We've kept the boat we bought in 2012 documented with the USCG. We're US Citizens, and full time residents of the Turks and Caicos Islands with no plans to live in the US again anytime soon. If ever. Nor do we plan to sail in US waters.

We've had to go through a juggling act with cruising permits here, and have not imported the boat to the TCI because the import duty has been up at 46% for a couple of years now. It's a pain, as we can only have two 3 month cruising permits in a calendar year. So we have to either take the boat out of the country for six months of the year ( could be two 3 month trips) or put it on the hard here.

Now, we've just been told by local Customs that they are changing this next month. New import duty on our boat will work out to be around 17%. Not great, but it sure beats 46%.

We're trying to make a decision as to whether or not to import the boat. It would mean giving up the USCG documentation.
If you retired to, for example, Panama, Honduras, Belize or Mexico as legal residents, do you still keep your boat US flagged?

I kind of like the idea of our transom saying "Twisted Sheets, Turks Islands" but I want to be reasonably confident that giving up 28 years of USCG documentation is not a mistake.
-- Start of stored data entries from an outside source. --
import Literature.MathematicalPhysics.QuantumFieldTheory.Balaban1983to89.Beta.AxialProjector
import Literature.MathematicalPhysics.QuantumFieldTheory.Balaban1983to89.Beta.OneStepResolventKernel
import Literature.MathematicalPhysics.QuantumFieldTheory.Balaban1983to89.Beta.KernelWard
import Literature.MathematicalPhysics.QuantumFieldTheory.Balaban1983to89.Beta.OneStepKernelFamily
/-- **S1 · `stub_calmCoresPersist` (LOAD-BEARING, XL; the lead's stub).** PROP M / NO-NUCLEATION,
fixed-ball form, GIVEN the two analytic inputs S5 (kernel tail) and S6 (shield functional): there
is a universal `c₀ > 0` (`c₀ = 1/(32π m)`, `m = oseenMajorantMass ℝ³`) such that for every
Type-I constant `C > 0` and every `0 < c ≤ c₀` there is a similarity radius `ρ = ρ(C,c) ≥ 1`
(`ρ = 1 + λ + margin`, `λ` from S6 with `ε = c/(4C²)`, margin from the Gaussian leak
`C·P(|N(0,2I₃)| ≥ margin) ≤ c/2`) with: for a classical solution on `[0,T)`, Leray–Hopf from its
rapidly decaying datum, obeying the pointwise ENVELOPE `√(T-s)‖u(s,x)‖ ≤ C√ν` on `[t₁,T) × ℝ³`,
if `u(t₁)` is `c`-QUIET on `B̄(x₀, ρ√(ν(T-t₁)))` then `√(T-s)‖u(s,y)‖ ≤ 4c√ν` for all
`s ∈ [t₁,T)` and `y ∈ B̄(x₀, √(ν(T-t₁)))`. Proof route (TRIAGE-r1-2/3, re-derived term by term):
first touching time `s*` of `F(s) = max over B̄(x₀, √(ν(T-t₁)) + λ√(ν(T-s)))` of `√(T-s)‖u(s,·)‖`
with the level `4c√ν`, in the Oseen mild formula from `t₁`
(`isMildNSSolutionOn_of_isLerayHopfOn_holds`, `ae_eq_heatExtension_sub_oseenDuhamel_of_isMildNSSolutionOn`,
`oseenMild_restart_holds`, sub-strip bound `exists_forall_norm_le_of_tao2011`): DATA `≤ 1.5c`,
INSIDE `≤ 16π m c² ≤ c/2` (`∫ k(θ,·) = m θ^{-1/2}`, `∫_{t₁}^{s} dσ/((T-σ)√(s-σ)) ≤ π/√(T-s)`),
OUTSIDE `≤ C²Φ(λ) ≤ c/4` (distance `≥ λ√ν(√(T-σ)-√(T-s*))` to the exterior, S5, then the
substitution `w = (T-σ)/(T-s*)` gives S6's functional) — total `2.25c < 4c`. The Leray–Hopf
hypothesis is essential (Disproof.lean §4: the ODE flow nucleates). -/
theorem stub_calmCoresPersist :
    (∃ K : ℝ, 0 < K ∧ ∀ σ : ℝ, 0 < σ → ∀ D : ℝ, 0 < D →
      ∫ z in {z : EuclideanSpace ℝ (Fin 3) | D ≤ ‖z‖},
          Literature.Analysis.FluidPDE.oseenMajorant (EuclideanSpace ℝ (Fin 3)) σ z ≤ K / D) →
    (∀ (m K ε : ℝ), 0 < m → 0 < K → 0 < ε → ∃ Λ : ℝ, 0 < Λ ∧ ∀ lam : ℝ, Λ ≤ lam →
      MeasureTheory.IntegrableOn
          (fun w : ℝ => w⁻¹ * min (m / Real.sqrt (w - 1)) (K / (lam * (Real.sqrt w - 1))))
          (Set.Ioi (1 : ℝ)) MeasureTheory.volume ∧
        ∫ w in Set.Ioi (1 : ℝ), w⁻¹ * min (m / Real.sqrt (w - 1)) (K / (lam * (Real.sqrt w - 1))) ≤ ε) →
    ∃ c₀ : ℝ, 0 < c₀ ∧ ∀ C : ℝ, 0 < C → ∀ c : ℝ, 0 < c → c ≤ c₀ → ∃ ρ : ℝ, 1 ≤ ρ ∧
      ∀ (ν T t₁ : ℝ), 0 < ν → 0 < T → 0 ≤ t₁ → t₁ < T →
      ∀ (u : ℝ → EuclideanSpace ℝ (Fin 3) → EuclideanSpace ℝ (Fin 3))
        (p : ℝ → EuclideanSpace ℝ (Fin 3) → ℝ),
        Literature.Analysis.FluidPDE.IsClassicalNSSolutionOn (Set.Ico 0 T) ν 0 u p →
        Literature.Analysis.FluidPDE.IsLerayHopfOn T ν 0 (u 0) u →
        Literature.Analysis.FluidPDE.HasRapidSpatialDecay (u 0) →
        (∀ s ∈ Set.Ico t₁ T, ∀ x, Real.sqrt (T - s) * ‖u s x‖ ≤ C * Real.sqrt ν) →
        ∀ x₀ : EuclideanSpace ℝ (Fin 3),
          (∀ y ∈ Metric.closedBall x₀ (ρ * Real.sqrt (ν * (T - t₁))),
              Real.sqrt (T - t₁) * ‖u t₁ y‖ ≤ c * Real.sqrt ν) →
          ∀ s ∈ Set.Ico t₁ T, ∀ y ∈ Metric.closedBall x₀ (Real.sqrt (ν * (T - t₁))),
            Real.sqrt (T - s) * ‖u s y‖ ≤ 4 * c * Real.sqrt ν := by
  sorry
import Mathlib
import HarnessLib
import Summits.AtomisticToContinuum.Crystallization.Theorems.PricedLinkCensusSoftLayerPropagationOneStackingMapSearchDefs

/-!
# One-stacking map engine (crux `SoftLayerPropagation`, line `Sketch` v7): the leaf check and the
# fuel-bounded search — definitions

Route `PricedLinkCensus`, crux `SoftLayerPropagation` (stmt-AtomisticToContinuum-14233), line
`Sketch`, stub `stub_oneStackingMap`.  Computable definitions only (sequel of
`…OneStackingMapSearchDefs.lean`): the level bookkeeping verified at a leaf, layer frames and the
decomposition of a shadow position into stacking coordinates, the LEAF CHECK (one Barlow stacking
on the shadow ball of radius `33/10`: letters, membership, exact count), the search, its frontier
and the round-robin parts run by `native_decide` in `…OneStackingMapRunNN.lean`.  All [folklore].
-/

namespace Summit.AtomisticToContinuum.Crystallization.Theorems

namespace OneStacking

namespace St

/-! ### The leaf check: one Barlow stacking on the shadow ball of radius `33/10` -/

/-- The structural LEVEL BOOKKEEPING verified at a leaf: the centre has level `0`, levels are
non-decreasing along the array, and every recorded neighbour of an expanded site exists and is at
most one level up. [folklore] -/
def levelsOK (s : St) : Bool :=
  decide (s.lvl 0 = 0) &&
  (List.range s.size).all fun a =>
    (!decide (a + 1 < s.size) || decide (s.lvl a ≤ s.lvl (a + 1))) &&
    (!decide (a < s.cur) || (s.nbrs a).all fun b => decide (b < s.size) && decide (s.lvl b ≤ s.lvl a + 1))

/-- A layer frame: in-layer generators `t₁, t₂` (`|tᵢ|² = 2S²`, `t₁·t₂ = S²`), the letter shift
`w = (t₁ + t₂)/3` and the layer step `z` (`|z|² = 4S²/3`, `z ⊥ t₁, t₂`). [folklore] -/
structure Frame where
  /-- first in-layer generator -/
  t1 : V3
  /-- second in-layer generator -/
  t2 : V3
  /-- letter shift -/
  w : V3
  /-- layer step -/
  z : V3
deriving Repr, DecidableEq

/-- The four frames: the four hexagonal directions of the FCC model (the HCP model's hexagonal
direction is the first). [folklore] -/
def FRAMES : List Frame :=
  [⟨⟨S, 0, -S⟩, ⟨0, S, -S⟩, ⟨729, 729, -1458⟩, ⟨1458, 1458, 1458⟩⟩,
   ⟨⟨S, 0, S⟩, ⟨0, S, S⟩, ⟨729, 729, 1458⟩, ⟨1458, 1458, -1458⟩⟩,
   ⟨⟨S, 0, S⟩, ⟨0, -S, S⟩, ⟨729, -729, 1458⟩, ⟨1458, -1458, -1458⟩⟩,
   ⟨⟨-S, 0, S⟩, ⟨0, S, S⟩, ⟨-729, 729, 1458⟩, ⟨-1458, 1458, -1458⟩⟩]

/-- The stacking point with layer `k`, in-layer coordinates `a, b` and letter `c`:
`a t₁ + b t₂ + c w + k z`. [folklore] -/
def Frame.pt (F : Frame) (k a b c : ℤ) : V3 :=
  V3.add (V3.add (V3.add (V3.smul a F.t1) (V3.smul b F.t2)) (V3.smul c F.w)) (V3.smul k F.z)

/-- Decompose a position in a frame: `some (k, a, b, c)` only if `p = F.pt k a b c` (verified by
recomputation) with `c ∈ {0, 1, 2}`. [folklore] -/
def Frame.decomp (F : Frame) (p : V3) : Option (ℤ × ℤ × ℤ × ℤ) :=
  let k : ℤ := ((V3.dot p F.z : ℚ) / (V3.dot F.z F.z : ℚ)).floor
  let q := V3.sub p (V3.smul k F.z)
  let g11 : ℚ := V3.dot F.t1 F.t1; let g12 : ℚ := V3.dot F.t1 F.t2; let g22 : ℚ := V3.dot F.t2 F.t2
  let r1 : ℚ := V3.dot q F.t1; let r2 : ℚ := V3.dot q F.t2
  let d := g11 * g22 - g12 * g12
  let u := (r1 * g22 - r2 * g12) / d
  let v := (g11 * r2 - g12 * r1) / d
  let c := ((u - u.floor) * 3).floor
  let a := (u - c / 3).floor
  let b := (v - c / 3).floor
  if p = F.pt k a b c ∧ 0 ≤ c ∧ c ≤ 2 then some (k, a, b, c) else none

/-- Inside the shadow ball of radius `33/10`: `100 |p|² ≤ 1089 · nn²`. [folklore] -/
def inBall (p : V3) : Bool := decide (100 * V3.n2 p ≤ 1089 * NN2)

/-- The sites of level `≤ 5` inside the shadow ball (indices). [folklore] -/
def inside (s : St) : List ℕ := (List.range s.size).filter fun a => s.lvl a ≤ 5 ∧ inBall (s.pos a)

/-- The letter of layer `k ∈ [-4, 4]` in a letter list (index `k + 4`; `0` out of range). [folklore] -/
def letter (L : List ℤ) (k : ℤ) : ℤ := L.getD (k + 4).toNat 0

/-- Letters read off the sites inside the ball (`-1` = unread); `none` if some site does not
decompose, is outside the layers `-4 … 4`, or two sites of one layer disagree. [folklore] -/
def readLetters (F : Frame) (s : St) : Option (List ℤ) :=
  s.inside.foldl (fun acc a => match acc with
    | none => none
    | some L => match F.decomp (s.pos a) with
      | none => none
      | some (k, _, _, c) =>
        if k < -4 ∨ 4 < k then none
        else
          let old := letter L k
          if old = -1 then some (L.set (k + 4).toNat c) else if old = c then some L else none)
    (some (List.replicate 9 (-1)))

/-- Fill unread letters in all ways by `0, 1, 2`. [folklore] -/
def fills : List ℤ → List (List ℤ)
  | [] => [[]]
  | c :: cs => let r := fills cs; if c = -1 then [0, 1, 2].flatMap (fun d => r.map (d :: ·)) else r.map (c :: ·)

/-- A letter list is admissible: nine letters in `{0, 1, 2}`, letter `0` on layer `0`,
consecutive letters different. [folklore] -/
def lettersOK (L : List ℤ) : Bool :=
  decide (L.length = 9) && decide (letter L 0 = 0) && L.all (fun c => decide (0 ≤ c ∧ c ≤ 2)) &&
    (List.range 8).all fun t => decide (L.getD t 0 ≠ L.getD (t + 1) 0)

/-- The box of stacking coordinates `|k| ≤ 4`, `|a|, |b| ≤ 8`. [folklore] -/
def BOX : List (ℤ × ℤ × ℤ) :=
  (List.range 9).flatMap fun ki => (List.range 17).flatMap fun ai => (List.range 17).map fun bi =>
    ((ki : ℤ) - 4, (ai : ℤ) - 8, (bi : ℤ) - 8)

/-- **The leaf verdict for one frame and one letter list.**  Letters admissible; MEMBERSHIP:
every site of level `≤ 5` inside the ball decomposes in the frame with box coordinates and the
letter of its layer; COUNT: every box stacking point inside the ball is the position of EXACTLY
ONE such site (surjectivity, and — with membership — injectivity). [folklore] -/
def leafOK (F : Frame) (L : List ℤ) (s : St) : Bool :=
  let ins := s.inside
  lettersOK L &&
  (ins.all fun a => match F.decomp (s.pos a) with
    | none => false
    | some (k, a', b', c) => decide (-4 ≤ k ∧ k ≤ 4 ∧ -8 ≤ a' ∧ a' ≤ 8 ∧ -8 ≤ b' ∧ b' ≤ 8) &&
        decide (letter L k = c)) &&
  (BOX.all fun kab =>
    let p := F.pt kab.1 kab.2.1 kab.2.2 (letter L kab.1)
    !inBall p || decide ((ins.filter fun a => s.pos a = p).length = 1))

/-- **The leaf witness**: the first frame and admissible completion of the letters read off the
sites that passes `leafOK`. [folklore] -/
def leafWitness (s : St) : Option (Frame × List ℤ) :=
  FRAMES.findSome? fun F => match readLetters F s with
    | none => none
    | some L0 => (fills L0).findSome? fun L => if leafOK F L s then some (F, L) else none

/-- The leaf check: level bookkeeping and a leaf witness. [folklore] -/
def leafCheck (s : St) : Bool := s.levelsOK && (leafWitness s).isSome

/-! ### The search -/

/-- **The fuel-bounded development search.**  `true` means: every exact development realizing
the state satisfies the one-stacking conclusion.  A state whose cursor site has level `≥ 5`, or
without cursor site, is a leaf; exhausted fuel and `none` options (a non-spanning partial star or
a non-integral candidate — never met) give `false`. [folklore] -/
def search (tbl : List CEntry) : ℕ → St → Bool
  | 0, _ => false
  | fuel + 1, s =>
    if s.cur < s.size ∧ s.lvl s.cur ≤ 4 then
      match s.options tbl with
      | none => false
      | some opts => opts.all (search tbl fuel)
    else leafCheck s

/-- The states reached from `s` by expanding while the cursor level is `< d` (the FRONTIER at
depth `d`), with fuel; `none` on a failure. [folklore] -/
def frontier (tbl : List CEntry) : ℕ → ℕ → St → Option (List St)
  | 0, _, _ => none
  | fuel + 1, d, s =>
    if s.cur < s.size ∧ s.lvl s.cur < d then
      match s.options tbl with
      | none => none
      | some opts => (opts.mapM (frontier tbl fuel d)).map List.flatten
    else some [s]

/-- Part `idx` of `parts` of the search below the depth-`d` frontier of the root (round robin),
each frontier state searched with fuel `fuel`. [folklore] -/
def checkPart (d parts idx fuel : ℕ) : Bool :=
  let tbl := TABLE
  match frontier tbl 4000 d root with
  | none => false
  | some fr => ((List.range fr.length).filter fun t => t % parts = idx).all fun t =>
      match fr[t]? with
      | none => false
      | some s => search tbl fuel s

end St

end OneStacking

end Summit.AtomisticToContinuum.Crystallization.Theorems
I'm not seeing any big advantages to being US flagged over anywhere else. And in fact some disadvantages. The USCG can, for example, legally board a US flagged vessel anywhere on earth, with no reason or recourse. It's not that we have anything on board to hide from them, but something in me doesn't like that they can just stomp onto my boat whenever they feel like it. This is not the case with non US boats, the way I understand it. I don't see any benefit to the USCG doc in foreign waters. We're not going to be calling them for help here. And if we did, we're still US citizens with those rights no matter what boat we're sailing. Of course we pay US taxes.

Do any of you other cruising expats have any input to this?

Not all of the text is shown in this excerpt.